I debated whether to go through the hassle of masking every single window (and there are a few) plus plugging the openings in order to paint. In the end, I decided it was worth it to approach this in a conventional manner. I did remember (as I sometimes don't) to add some weight to the nose- trying to avoid tail-sitting. A couple of railroad weights were added to the nose area, and some pennies cemented in the bomb bay. With that, the fuselage was ready for closing.

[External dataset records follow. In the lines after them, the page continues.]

/-- item stmt-AtomisticToContinuum-17799 · crux · rank 6 · open · by planner
why it might fail: It is the density third of the conjunct: alone it has no proof short of the momentum limit X (the continuity equation needs the limiting current ρu along the deterministic flow at fixed σ — open, Spohn1991 I.3); the route reaches it only through X + DensityFromMomentum.
sources: Spohn1991, OllaVaradhanYau1993, DengHaniMa2024
[crux] THE DENSITY THIRD OF THE CONJUNCT (rev 18, route-repair rbadge g2: typed so that `closes` is
crux-only, D-0027 §2.1 — the deciding theorem assumes the cruxes and nothing else): there is a
packing threshold η₀ > 0 (outermost) such that for continuous profiles ∃ σ₀ ∀ σ < σ₀ ∀ classical
hs-Euler solutions on [0,T) whose local packing fraction stays below η₀ (∀ t < T ∀ x, ρ_t(x)σ³ < η₀)
∀ flows with probability local Gibbs laws whose fields converge at t = 0: at every t < T the
empirical DENSITY field tested against every continuous χ converges in probability to ∫χρ_t. Same
frame as the target MomentumLimit word for word (only the field differs); the conjunct implies it
(planner Sketch2.lean `densityLimit_of_conjunct`, so ¬DensityLimit refutes the conjunct); the route
derives it at layer 2 from the target by the free continuity equation — support DensityViaMomentum :
MomentumLimit → DensityFromMomentum → DensityLimit (pure logic) over the provable-now support
DensityFromMomentum. Ranked last (6): not to be attacked directly — it stands and falls with
MomentumLimit. [deps: MomentumLimit, DensityFromMomentum] [difficulty: XL] -/
@[route_item "route-AtomisticToContinuum-AdiabaticParcels", crux]
def DensityLimit : Prop :=
  ∃ η₀ : ℝ, 0 < η₀ ∧ ∀ (a₀ θ₀ : Literature.MathematicalPhysics.KineticTheory.T3 → ℝ) (u₀ : Literature.MathematicalPhysics.KineticTheory.T3 → Literature.MathematicalPhysics.KineticTheory.V3), Continuous a₀ → Continuous θ₀ → Continuous u₀ → (∀ x, 0 < a₀ x) → (∀ x, 0 < θ₀ x) → ∃ σ₀ : ℝ, 0 < σ₀ ∧ ∀ σ : ℝ, 0 < σ → σ < σ₀ → ∀ (T : ℝ) (ρ θ : ℝ → Literature.MathematicalPhysics.KineticTheory.T3 → ℝ) (u : ℝ → Literature.MathematicalPhysics.KineticTheory.T3 → Literature.MathematicalPhysics.KineticTheory.V3), Literature.MathematicalPhysics.KineticTheory.IsHardSphereEulerSolution σ T ρ u θ → (∀ t ∈ Set.Ico 0 T, ∀ x, ρ t x * σ ^ 3 < η₀) → ∀ Φ : (N : ℕ) → Literature.Analysis.FluidPDE.HardSphereFlow (Literature.Analysis.FluidPDE.Torus.geometry (Fin 3)) (Literature.MathematicalPhysics.KineticTheory.hsDiameter σ N) (N + 1), (∀ N, MeasureTheory.IsProbabilityMeasure (Literature.MathematicalPhysics.KineticTheory.localGibbsLaw σ a₀ u₀ θ₀ N (Φ N))) → Literature.MathematicalPhysics.KineticTheory.TendstoHydroFieldsAt (fun N => Literature.MathematicalPhysics.KineticTheory.localGibbsLaw σ a₀ u₀ θ₀ N (Φ N)) Φ ρ u θ 0 → ∀ t ∈ Set.Ico 0 T, ∀ χ : Literature.MathematicalPhysics.KineticTheory.T3 → ℝ, Continuous χ → ∀ δ : ℝ, 0 < δ → Filter.Tendsto (fun N => Literature.MathematicalPhysics.KineticTheory.localGibbsLaw σ a₀ u₀ θ₀ N (Φ N) {z | δ < |Literature.MathematicalPhysics.KineticTheory.empiricalDensityField ((Φ N).flow t z) χ - ∫ x, χ x * ρ t x|}) Filter.atTop (nhds 0)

The closure went relatively smoothly- a small ridge on the top was fairly easy to scrape away with a razor blade, and a couple of other steps were sanded down. It was then given a primer of gray, which highlighted some seams I filled with putty and then sanded.
|Paint and Markings|
So many great options to choose from! One thing that the B-24 has going for it is a huge variety of possible paint schemes. Was very hard to choose, but I invested in some decals to give me some flexibility. The kit decals had not survived the many years of storage.

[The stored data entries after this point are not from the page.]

/-!
# Linearity of the class of weak diagonal-diffusion passive scalars with a source

Analysis/FluidPDE proof-support file (everything proved). The weak formulation of
`∂ₜθ + u·∇θ = κ ∑ᵢ aᵢ ∂ᵢ∂ᵢθ + s` on `T^d × [0,T)` (`Torus.IsWeakScalarTransportDiagForcedOn T a κ u s θ₀ θ`,
DiPerna–Lions 1989, §II.1 (12)–(14) with a right-hand side) is linear in the triple
`(θ, s, θ₀)` for a FIXED drift `u`:

* `IsWeakScalarTransportDiagForcedOn.smul` — constant multiples `(c θ, c s, c θ₀)`;
* `….sub`, `….add` — differences and sums, for integrable data (the datum enters through
  `∫ θ₀ ψ(0)`, which must split);
* `….sub_of_eq_datum` — the difference of two solutions with the SAME datum solves the problem
  with the difference of the sources from datum `0` (no integrability needed); the case of equal
  sources (homogeneous problem, the input of uniqueness) is `….sub_of_eq` of
  `PassiveScalarDiagUniqueness`;
* `….sub_homogeneous` — the Duhamel splitting `θ = θʰ + θᶠ`: `θ - θʰ` solves the sourced
  problem from datum `0` when `θʰ` solves the homogeneous one from the same datum (cell
  `ad-ideate`, ROUND-10 §B3 Step 1).

Isotropic twins: `IsWeakScalarTransportOn.sub_of_eq_datum` (`PassiveScalarUniquenessL1Sobolev`),
`isWeakScalarTransportOn_sub` (Summits side); diagonal, equal sources: `….sub_of_eq`
(`PassiveScalarDiagUniqueness`).

## References

* R. J. DiPerna, P.-L. Lions, Invent. Math. 98 (1989), §II.1, (12)–(14). [`DiPernaLions1989`]
-/

noncomputable section

open _root_.MeasureTheory _root_.Set _root_.Filter _root_.Function _root_.TopologicalSpace
open scoped ENNReal NNReal InnerProductSpace ContDiff

namespace Literature.Analysis.FluidPDE

namespace Torus

variable {d : Type*} [Fintype d] [DecidableEq d]

omit [Fintype d] [DecidableEq d] in
/-- `(a + b)² ≤ 2a² + 2b²` in `ℝ≥0∞`. [folklore] -/
private theorem ennreal_add_sq_le_aux (a b : ℝ≥0∞) : (a + b) ^ 2 ≤ 2 * a ^ 2 + 2 * b ^ 2 := by
  rcases eq_or_ne a ⊤ with rfl | ha
  · simp
  rcases eq_or_ne b ⊤ with rfl | hb
  · simp
  lift a to ℝ≥0 using ha
  lift b to ℝ≥0 using hb
  have h : ((a + b) ^ 2 : ℝ≥0) ≤ 2 * a ^ 2 + 2 * b ^ 2 := by
    rw [← NNReal.coe_le_coe]
    push_cast
    nlinarith [sq_nonneg ((a : ℝ) - b)]
  exact_mod_cast h

namespace IsWeakScalarTransportDiagForcedOn

variable {T κ : ℝ} {a : d → ℝ} {u : ℝ → UnitAddTorus d → EuclideanSpace ℝ d}
  {s s₁ s₂ : ℝ → UnitAddTorus d → ℝ} {θ₀ θ₀₁ θ₀₂ : UnitAddTorus d → ℝ} {θ θ₁ θ₂ : ℝ → UnitAddTorus d → ℝ}

/-! ## Constant multiples -/

/-- **Constant multiples**: `(c θ, c s, c θ₀)` is a weak solution if `(θ, s, θ₀)` is (every clause
is homogeneous; the weak identity is multiplied by `c`). [cite: DiPernaLions1989, §II.1 (12)–(14)] -/
theorem smul (h : IsWeakScalarTransportDiagForcedOn T a κ u s θ₀ θ) (c : ℝ) :
    IsWeakScalarTransportDiagForcedOn T a κ u (fun t x => c * s t x) (fun x => c * θ₀ x)
      (fun t x => c * θ t x) := by
  obtain ⟨C, hC⟩ := h.ae_lintegral_sq_le
  refine ⟨?_, h.aestronglyMeasurable_velocity, ?_, ⟨‖c‖₊ ^ 2 * C, ?_⟩, h.lintegral_velocity_lt_top,
    ?_, ?_, h.ae_isWeaklyDivFree, fun ψ hψ => ?_⟩
  · exact (aestronglyMeasurable_const (b := c)).mul h.aestronglyMeasurable
  · exact (aestronglyMeasurable_const (b := c)).mul h.aestronglyMeasurable_source
  · filter_upwards [hC] with t ht
    have e : ∫⁻ x, ‖c * θ t x‖ₑ ^ 2 = ‖c‖ₑ ^ 2 * ∫⁻ x, ‖θ t x‖ₑ ^ 2 := by
      rw [← lintegral_const_mul' _ _ (by simp)]
      exact lintegral_congr fun x => by rw [enorm_mul, mul_pow]
    calc ∫⁻ x, ‖c * θ t x‖ₑ ^ 2 = ‖c‖ₑ ^ 2 * ∫⁻ x, ‖θ t x‖ₑ ^ 2 := e
      _ ≤ ‖c‖ₑ ^ 2 * C := by gcongr
      _ = ((‖c‖₊ ^ 2 * C : ℝ≥0) : ℝ≥0∞) := by rw [ENNReal.coe_mul, ENNReal.coe_pow, enorm_eq_nnnorm]
  · have e : ∫⁻ t in Ioo 0 T, ∫⁻ x, ‖u t x‖ₑ * ‖c * θ t x‖ₑ =
        ‖c‖ₑ * ∫⁻ t in Ioo 0 T, ∫⁻ x, ‖u t x‖ₑ * ‖θ t x‖ₑ := by
      rw [← lintegral_const_mul' _ _ (by simp)]
      refine lintegral_congr fun t => ?_
      rw [← lintegral_const_mul' _ _ (by simp)]
      exact lintegral_congr fun x => by rw [enorm_mul]; ring
    rw [e]
    exact ENNReal.mul_lt_top (by simp) h.lintegral_mul_lt_top
  · have e : ∫⁻ t in Ioo 0 T, ∫⁻ x, ‖c * s t x‖ₑ = ‖c‖ₑ * ∫⁻ t in Ioo 0 T, ∫⁻ x, ‖s t x‖ₑ := by
      rw [← lintegral_const_mul' _ _ (by simp)]
      refine lintegral_congr fun t => ?_
      rw [← lintegral_const_mul' _ _ (by simp)]
      exact lintegral_congr fun x => by rw [enorm_mul]
    rw [e]
    exact ENNReal.mul_lt_top (by simp) h.lintegral_source_lt_top
  · have key := h.weak_eq ψ hψ
    have e1 : ∀ t, (∫ x, c * θ t x * (FunctionSpaces.Torus.timeDeriv ψ t x +
          ⟪u t x, FunctionSpaces.Torus.gradient (ψ t) x⟫_ℝ +
          κ * ∑ i, a i * FunctionSpaces.Torus.partialDeriv i
            (FunctionSpaces.Torus.partialDeriv i (ψ t)) x)) =
        c * ∫ x, θ t x * (FunctionSpaces.Torus.timeDeriv ψ t x +
          ⟪u t x, FunctionSpaces.Torus.gradient (ψ t) x⟫_ℝ +
          κ * ∑ i, a i * FunctionSpaces.Torus.partialDeriv i
            (FunctionSpaces.Torus.partialDeriv i (ψ t)) x) := by
      intro t
      rw [← integral_const_mul]
      exact integral_congr_ae (Eventually.of_forall fun x => by ring)
    have e2 : ∀ t, (∫ x, c * s t x * ψ t x) = c * ∫ x, s t x * ψ t x := by
      intro t
      rw [← integral_const_mul]
      exact integral_congr_ae (Eventually.of_forall fun x => by ring)
    have e3 : (∫ x, c * θ₀ x * ψ 0 x) = c * ∫ x, θ₀ x * ψ 0 x := by
      rw [← integral_const_mul]
      exact integral_congr_ae (Eventually.of_forall fun x => by ring)
    simp_rw [e1, e2]
    rw [integral_const_mul, integral_const_mul, e3, ← mul_add, ← mul_add, key, mul_zero]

I decided to use this aircraft as a way to test a new technique. Rather than pre-shading the seams, I simply went over the model with patches of dark gray. The idea is to have some variation show through the top coat of silvery aluminum. I had recently read about this technique, and the rationale made sense to me: mottling an undercoat, along with thin overlayers, to achieve panel shading. Hadn't ever really connected my painting of miniature figures with aircraft- one of those slap forehead moments for sure! Yes, those are both on my site. Yes, I like both. No, I hadn't brought over that technique to aircraft (though I had with armor). Sometimes the obvious just isn't obvious.
After the dark gray patches, it was time for the aluminum finish. I shot very thinned paint from an angle to maintain shading in crevasses (there aren't many, but you work with what you have), and then changed the angle in certain areas to try for some variation.
After the base aluminum was applied, the decals come next (well, after an airbrush of Future). These went on well overall, though the gap in the rudders is pretty sizeable across which the "H" has to span. A razor blade and some Solvaset helped there, and a little black paint in the gaps was needed. I also paused to mask off and paint the anti-glare green on the nose before adding the decals to that part of the aircraft- didn't want to tape over the decals, even after a covering coat of finish.
Fit in some work on the propellers- painting them separately. I spent a little time on the landing gear as well. Just added a small wire to the gear and bent it around to at least add something to the model. Not really close to what the prototype includes, but is better than nothing I think. I also sanded a flat spot down on the tires, and applied some paint too (basic paints- weathering will come next).
Now it's getting real! After the tires are on each of the wings and the nose wheel is attached, I'm ready to fit the wings, and hope the weight up front is enough to keep her steady.
Of course it wasn't, so back to the nose I went, this time with model railroad weights with double-sided tape to secure them (that, and a healthy does of superglue), which did the trick.
Ah, the canopy. The Airfix kit didn't have much relief at all for the canopy frame. I used pictures from prototypes and from model forums (hello Britmodeller- looking at you!) to make some educated guesses as to where to produce frames. I don't like a lot of tedious masking, but didn't see much choice so bit the bullet and dove in.
Yuck what a pain! Not my favorite part of building, that's for sure. Still, needed to be done, and after a coat of Tamiya I was ready to seat the canopy. I brush painted the frames in the under-chin windows. Based on photos, there wasn't a metal frame in the turrets, so I left those as is.
I've dry-fitted the props in order to get some more photos.
Wow what fun! Yes, it's crude and kludgey in areas, but looks impressive in the collection due to its size and brightness.